BM and BD handled the situation perfectly. I wouldn't worry about it at this point. It was handled. I wouldn't automatically assume that the older boy was lying intentionally or out of malice. 

WifeyC
by Platinum Member on Jan. 7, 2015 at 4:23 AM
3 moms liked this
Doesn't really matter what the boyfriend says. BM asked, DH told her and it sounds like she dropped it. Stop worrying about it.
kellynh
by Kelly on Jan. 7, 2015 at 7:23 AM

This, exactly. 

Quoting WifeyC: Doesn't really matter what the boyfriend says. BM asked, DH told her and it sounds like she dropped it. Stop worrying about it.


MrsStevens232
by on Jan. 7, 2015 at 7:34 AM
Thank you for your advice it really made me feel better! I will talk with the boys today after school!
faerie75
by Ruby Member on Jan. 7, 2015 at 11:13 AM
1 mom liked this
1. You do not have to communicate or deal w BM or her boy toy in any way. Block them and tell your DH to handle them.

2. DH does not have to explain shit to BM's boy toy. My SO would be inclined to tell him to go fuck himself and shut the fuck up to be quite honest.
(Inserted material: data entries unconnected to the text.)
import Literature.Analysis.FluidPDE.SelfSimilarEulerLocalEnergyDimension
import HarnessLib

/-!
# Bronzi–Shvydkoy 2015, Remarks 1.2–1.4 and the sublinear-growth criterion in the GENERAL class
# (shell growth, no `L^p` membership), relative to the fact `bronziShvydkoy2015_energy_dichotomy`

Analysis/FluidPDE proof file (theorems only; no definitions, no named facts, no `sorry`) in the
story of `SelfSimilarEulerEnergyConcentration.lean` (the NAMED FACT
`bronziShvydkoy2015_energy_dichotomy` = A. Bronzi, R. Shvydkoy, *On the energy behavior of locally
self-similar blowup for the Euler equation*, Indiana Univ. Math. J. **64** (2015) 1291–1302 =
arXiv:1310.8611 [BronziShvydkoy2015], **Theorem 1.1**: a locally self-similar blow-up of a
finite-energy Euler solution with profile `v ∈ C³_loc`, `0 < α < 3/2` and the shell growth (1.7)
`∫_{|y|∼L} |v|^p ≲ L^γ`, `p ≥ 3`, `γ < p − 2`, has `v = 0` or `L^{3−2α} ≲ ∫_{|y|<L}|v|² ≲ L^{3−2α}`).

The companion files prove the theorem and its remarks UNCONDITIONALLY in the `L^p` class
(`SelfSimilarEulerEnergyLowerBound.lean`: `bronziShvydkoy2015_dichotomy_of_memLp`, Remarks 1.3 /
1.4 for `U ∈ L^p`, `P ∈ L^{p/2}`; `SelfSimilarEulerLocalEnergyDimension.lean`: Remark 1.2 in the
`L^p` class). This file records, RELATIVE TO THE FACT (users take
`(h : bronziShvydkoy2015_energy_dichotomy)`, exactly as
`bronziShvydkoy2015_energy_dichotomy.energy_ball_lower_bound` does), what the printed remarks say
in the GENERAL class of the theorem — profiles with mere shell growth, in particular BOUNDED
profiles and profiles of SUBLINEAR growth, which are in no `L^p(ℝ³)`:

* `bronziShvydkoy2015_energy_dichotomy.eq_zero_of_frequently_small` — the contrapositive core of
  (1.8): under the hypotheses of Theorem 1.1, if the rescaled energy `L^{2α−3}∫_{|y|<L}|v|²` is
  frequently small (`liminf = 0`), then `v = 0`.
* `….eq_zero_of_shellDecay` — **Remark 1.3** ("if in addition `γ < N − pα` … This implies
  `v = 0`"), general class: shell growth with `γ < p − 2` AND `γ < 3 − pα` forces `v = 0`
  (Hölder on shells makes the energy `o(L^{3−2α})`: the tree's `energy_frequently_small_of_shellDecay`).
* `….eq_zero_of_decay` — **Remark 1.4** read as an exclusion ("asymptotic behavior at `∞` should
  be that of `|y|^{−α}` in general. Theorem 1.1 expresses this very fact"), general class: a profile
  decaying pointwise FASTER than the natural rate, `|y|^α |v(y)| → 0`, is trivial — for such a
  profile the shell growth (1.7) holds automatically (`p = 6`, `γ = 3 − 6α < 4`), so NO
  integrability hypothesis remains.
* `….of_bounded`, `….energy_ball_lower_bound_of_bounded` — BOUNDED profiles satisfy (1.7) with
  `p = 6`, `γ = 3 < p − 2`: every bounded-profile locally self-similar blow-up in the class has
  `v = 0` or the two-sided law (1.8), and (Remark 1.2) a non-trivial one keeps
  `‖u(t)‖_{L²(B_{ρ₀}(x₀))} ≥ c > 0` up to the blow-up time.
* `….of_sublinear`, `….eq_zero_of_sublinear_of_frequently_small` — profiles of SUBLINEAR growth
  `|v(y)| ≲ |y|^{1−δ}`, `0 < δ ≤ 1`, satisfy (1.7) with `p ≥ 6/δ` (`γ = 3 + p(1−δ) < p − 2`); hence
  the dichotomy, and the printed consequence (held text p. 4, first paragraph): "another
  exclusion condition exhibited in [Shvydkoy 2013]: if `|v(y)| ≲ |y|^{1−δ}` … and
  `∫_{|y|<L}|v|² ≲ L^{N−2α} o(1)` with `α > (N−2)/4`, then `v = 0`. We can now remove the extra
  assumption `α > (N−2)/4`."
* `….localEnergy_two_sided` — **Remark 1.2, local energy dimension**, general class: for a
  non-trivial profile there are `0 < c ≤ C`, `M > 0` with
  `c ρ^{3−2α} ≤ ∫_{B_ρ(x₀)}|u(t)|² ≤ C ρ^{3−2α}` for `0 < ρ ≤ ρ₀`, `T − t ≤ T(ρ/M)^{α+1}`
  ("`𝓔_T(B_ρ(x₀)) ∼ ρ^{N−2α}` for all small `ρ` … the exact fractal local dimension of `𝓔_T` exists
  at `x₀` and is equal to `D = N − 2α`"); the `L^p`-class version is
  `localEnergy_two_sided_of_locallySelfSimilar_of_memLp`.

All statements keep the fact's rendering of the class (Beale–Kato–Majda classical Euler solution
on `ℝ³ × [0,T)`, exact local ansatz `selfSimilarCollapse (1/(α+1)) T v` on `B_{ρ₀}(x₀)`, `v ∈ C³`,
`0 < α < 3/2`). For the ns-blowup profile census (zones Z5–Z8, hypothesised exact self-similar
EULER collapses read in the BKM class): bounded or sublinearly growing rescaled profiles are
either trivial or have ball energies EXACTLY of order `L^{5 − 2/c_l}` (`c_l = 1/(1+α)`), and a
profile decaying faster than `|y|^{1 − 1/c_l}` is not a collapse profile — modulo the fact until
`bronziShvydkoy2015_energy_dichotomy_holds` lands (claimed 2026-08-27 by another seat), then
unconditionally. WHAT THIS IS NOT: not a statement about Navier–Stokes.

## Mathlib / tree search

`lean search 'bronziShvydkoy2015_energy_dichotomy'`: the fact, `.energy_ball_lower_bound`,
`.upper_bound`, the `L^p`-class theorems listed above; no general-class remark (2026-08-27).
Reused: `energy_frequently_small_of_shellDecay`, `energy_eventually_small_of_decay`
(`SelfSimilarEulerEnergyLowerBound.lean`), `localEnergy_eq_of_locallySelfSimilar`,
`collapse_scaling_identity`, `localEnergy_le_of_locallySelfSimilar`
(`SelfSimilarEulerLocalEnergyDimension.lean`), `bronziShvydkoy2015_energy_dichotomy.energy_ball_lower_bound`;
Mathlib `Measure.addHaar_real_closedBall'`, `setIntegral_mono_on`, `Real.rpow_le_rpow_of_exponent_le`.
No new definitions, no instances, no notation.

## References

* A. Bronzi, R. Shvydkoy, Indiana Univ. Math. J. 64 (2015) 1291–1302 = arXiv:1310.8611, §1
  Thm. 1.1 (1.7)–(1.8), Rem. 1.2, Rem. 1.3, Rem. 1.4, and p. 4 (sublinear growth). [BronziShvydkoy2015]
* R. Shvydkoy, *A study of energy concentration and drain in incompressible fluids*,
  Nonlinearity 26 (2013) 425–436 (the criterion improved on p. 4 of [BronziShvydkoy2015]).
-/

noncomputable section

open MeasureTheory Set Filter Topology Metric
open scoped ENNReal NNReal

namespace Literature.Analysis.FluidPDE

/-! ## Tools: shell integrals of pointwise-bounded powers -/

/-- The open shell `{L < |y| < 2L}` has volume `≤ 8 v₁ L³`, `v₁ = |B̄₁|`. [folklore] -/
private theorem measureReal_shell_le {L : ℝ} (hL : 0 < L) :
    (volume : Measure (EuclideanSpace ℝ (Fin 3))).real
        {y : EuclideanSpace ℝ (Fin 3) | L < ‖y‖ ∧ ‖y‖ < 2 * L} ≤
      8 * (volume : Measure (EuclideanSpace ℝ (Fin 3))).real
        (closedBall (0 : EuclideanSpace ℝ (Fin 3)) 1) * L ^ 3 := by
  have hSsub : {y : EuclideanSpace ℝ (Fin 3) | L < ‖y‖ ∧ ‖y‖ < 2 * L} ⊆
      closedBall (0 : EuclideanSpace ℝ (Fin 3)) (2 * L) := fun y hy => by
    rw [mem_closedBall_zero_iff]
    exact hy.2.le
  calc (volume : Measure (EuclideanSpace ℝ (Fin 3))).real {y | L < ‖y‖ ∧ ‖y‖ < 2 * L}
      ≤ (volume : Measure (EuclideanSpace ℝ (Fin 3))).real
          (closedBall (0 : EuclideanSpace ℝ (Fin 3)) (2 * L)) :=
        measureReal_mono hSsub measure_closedBall_lt_top.ne
    _ = 8 * (volume : Measure (EuclideanSpace ℝ (Fin 3))).real
          (closedBall (0 : EuclideanSpace ℝ (Fin 3)) 1) * L ^ 3 := by
        rw [Measure.addHaar_real_closedBall' volume (0 : EuclideanSpace ℝ (Fin 3))
          (by linarith : (0 : ℝ) ≤ 2 * L), finrank_euclideanSpace_fin]
        ring

/-- A pointwise bound `|v(y)|^r ≤ K` on the shell `{L < |y| < 2L}` integrates to
`∫_{L<|y|<2L} |v|^r ≤ K · 8 v₁ L³`. [folklore] -/
private theorem setIntegral_shell_rpow_le_of_forall_le {r K L : ℝ}
    {v : EuclideanSpace ℝ (Fin 3) → EuclideanSpace ℝ (Fin 3)} (hv : Continuous v) (hr : 0 ≤ r)
    (hL : 0 < L) (hK : 0 ≤ K)
    (hle : ∀ y : EuclideanSpace ℝ (Fin 3), L < ‖y‖ → ‖y‖ < 2 * L → ‖v y‖ ^ r ≤ K) :
    ∫ y in {y : EuclideanSpace ℝ (Fin 3) | L < ‖y‖ ∧ ‖y‖ < 2 * L}, ‖v y‖ ^ r ≤
      K * (8 * (volume : Measure (EuclideanSpace ℝ (Fin 3))).real
        (closedBall (0 : EuclideanSpace ℝ (Fin 3)) 1) * L ^ 3) := by
  set S : Set (EuclideanSpace ℝ (Fin 3)) := {y | L < ‖y‖ ∧ ‖y‖ < 2 * L} with hS_def
  have hSm : MeasurableSet S :=
    (measurableSet_lt measurable_const continuous_norm.measurable).inter
      (measurableSet_lt continuous_norm.measurable measurable_const)
  have hSsub : S ⊆ closedBall (0 : EuclideanSpace ℝ (Fin 3)) (2 * L) := fun y hy => by
    rw [mem_closedBall_zero_iff]
    exact hy.2.le
  have hSfin : volume S < ∞ := (measure_mono hSsub).trans_lt measure_closedBall_lt_top
  have hcont : Continuous fun y => ‖v y‖ ^ r := hv.norm.rpow_const fun _ => Or.inr hr
  have hint : IntegrableOn (fun y => ‖v y‖ ^ r) S volume :=
    (hcont.continuousOn.integrableOn_compact (isCompact_closedBall 0 (2 * L))).mono_set hSsub
  have h1 : ∫ y in S, ‖v y‖ ^ r ≤ ∫ _ in S, K :=
    setIntegral_mono_on hint (integrableOn_const hSfin.ne) hSm fun y hy => hle y hy.1 hy.2
  rw [setIntegral_const, smul_eq_mul] at h1
  calc ∫ y in S, ‖v y‖ ^ r ≤ (volume : Measure (EuclideanSpace ℝ (Fin 3))).real S * K := h1
    _ ≤ (8 * (volume : Measure (EuclideanSpace ℝ (Fin 3))).real
          (closedBall (0 : EuclideanSpace ℝ (Fin 3)) 1) * L ^ 3) * K :=
        mul_le_mul_of_nonneg_right (measureReal_shell_le hL) hK
    _ = K * (8 * (volume : Measure (EuclideanSpace ℝ (Fin 3))).real
          (closedBall (0 : EuclideanSpace ℝ (Fin 3)) 1) * L ^ 3) := mul_comm _ _

/-- **Shell growth (1.7) from a pointwise power bound.** If `|v(y)| ≤ B |y|^s` for `|y| ≥ R`
(`B ≥ 0`, `0 ≤ s`) then for every real `r ≥ 0` and `L ≥ max R 1`,
`∫_{L<|y|<2L} |v|^r ≤ (B^r 2^{rs} · 8 v₁) L^{3 + r s}`. [folklore] -/
private theorem shellGrowth_of_pow_bound {B s R r : ℝ}
    {v : EuclideanSpace ℝ (Fin 3) → EuclideanSpace ℝ (Fin 3)} (hv : Continuous v) (hB : 0 ≤ B)
    (hs : 0 ≤ s) (hr : 0 ≤ r)
    (hbd : ∀ y : EuclideanSpace ℝ (Fin 3), R ≤ ‖y‖ → ‖v y‖ ≤ B * ‖y‖ ^ s) :
    ∀ L : ℝ, max R 1 ≤ L →
      ∫ y in {y : EuclideanSpace ℝ (Fin 3) | L < ‖y‖ ∧ ‖y‖ < 2 * L}, ‖v y‖ ^ r ≤
        (B ^ r * 2 ^ (r * s) * (8 * (volume : Measure (EuclideanSpace ℝ (Fin 3))).real
          (closedBall (0 : EuclideanSpace ℝ (Fin 3)) 1))) * L ^ (3 + r * s) := by
  intro L hL
  have hL1 : 1 ≤ L := (le_max_right _ _).trans hL
  have hL0 : 0 < L := by linarith
  have hRL : R ≤ L := (le_max_left _ _).trans hL
  have hK : 0 ≤ B ^ r * (2 * L) ^ (r * s) := by positivity
  have hle : ∀ y : EuclideanSpace ℝ (Fin 3), L < ‖y‖ → ‖y‖ < 2 * L →
      ‖v y‖ ^ r ≤ B ^ r * (2 * L) ^ (r * s) := by
    intro y h1 h2
    have hy0 : 0 ≤ ‖y‖ := norm_nonneg _
    have hvy : ‖v y‖ ≤ B * ‖y‖ ^ s := hbd y (by linarith)
    calc ‖v y‖ ^ r ≤ (B * ‖y‖ ^ s) ^ r := Real.rpow_le_rpow (norm_nonneg _) hvy hr
      _ = B ^ r * (‖y‖ ^ s) ^ r := Real.mul_rpow hB (Real.rpow_nonneg hy0 _)
      _ = B ^ r * ‖y‖ ^ (r * s) := by rw [← Real.rpow_mul hy0, mul_comm s r]
      _ ≤ B ^ r * (2 * L) ^ (r * s) :=
          mul_le_mul_of_nonneg_left (Real.rpow_le_rpow hy0 h2.le (by positivity))
            (by positivity)
  have h := setIntegral_shell_rpow_le_of_forall_le hv hr hL0 hK hle
  have e : B ^ r * (2 * L) ^ (r * s) * (8 * (volume : Measure (EuclideanSpace ℝ (Fin 3))).real
        (closedBall (0 : EuclideanSpace ℝ (Fin 3)) 1) * L ^ 3) =
      (B ^ r * 2 ^ (r * s) * (8 * (volume : Measure (EuclideanSpace ℝ (Fin 3))).real
        (closedBall (0 : EuclideanSpace ℝ (Fin 3)) 1))) * L ^ (3 + r * s) := by
    have h3 : L ^ (3 : ℝ) = L ^ 3 := by exact_mod_cast Real.rpow_natCast L 3
    rw [Real.mul_rpow (by norm_num) hL0.le, Real.rpow_add hL0, h3]
    ring
  rw [e] at h
  exact h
3. Don't let them bother you. If they were so concerned that you don't raise them right maybe BM could get her shit together and raise her own damn kids.
Leigh84
by Gold Member on Jan. 7, 2015 at 11:29 AM
1 mom liked this
Kids tend to twist stuff around sometimes or maybe, BM and her bf didn't fully understand what oss was saying so she asked your DH about it. Anyway her bf is irrelevant but it sounds like BM got the correct info from your DH and decided to drop it.
MrsStevens232
by on Jan. 7, 2015 at 12:56 PM
You are right! She lost custody of her kids because of this bf he has her mind so twisted and now doing it to her kids. It's sad and sick!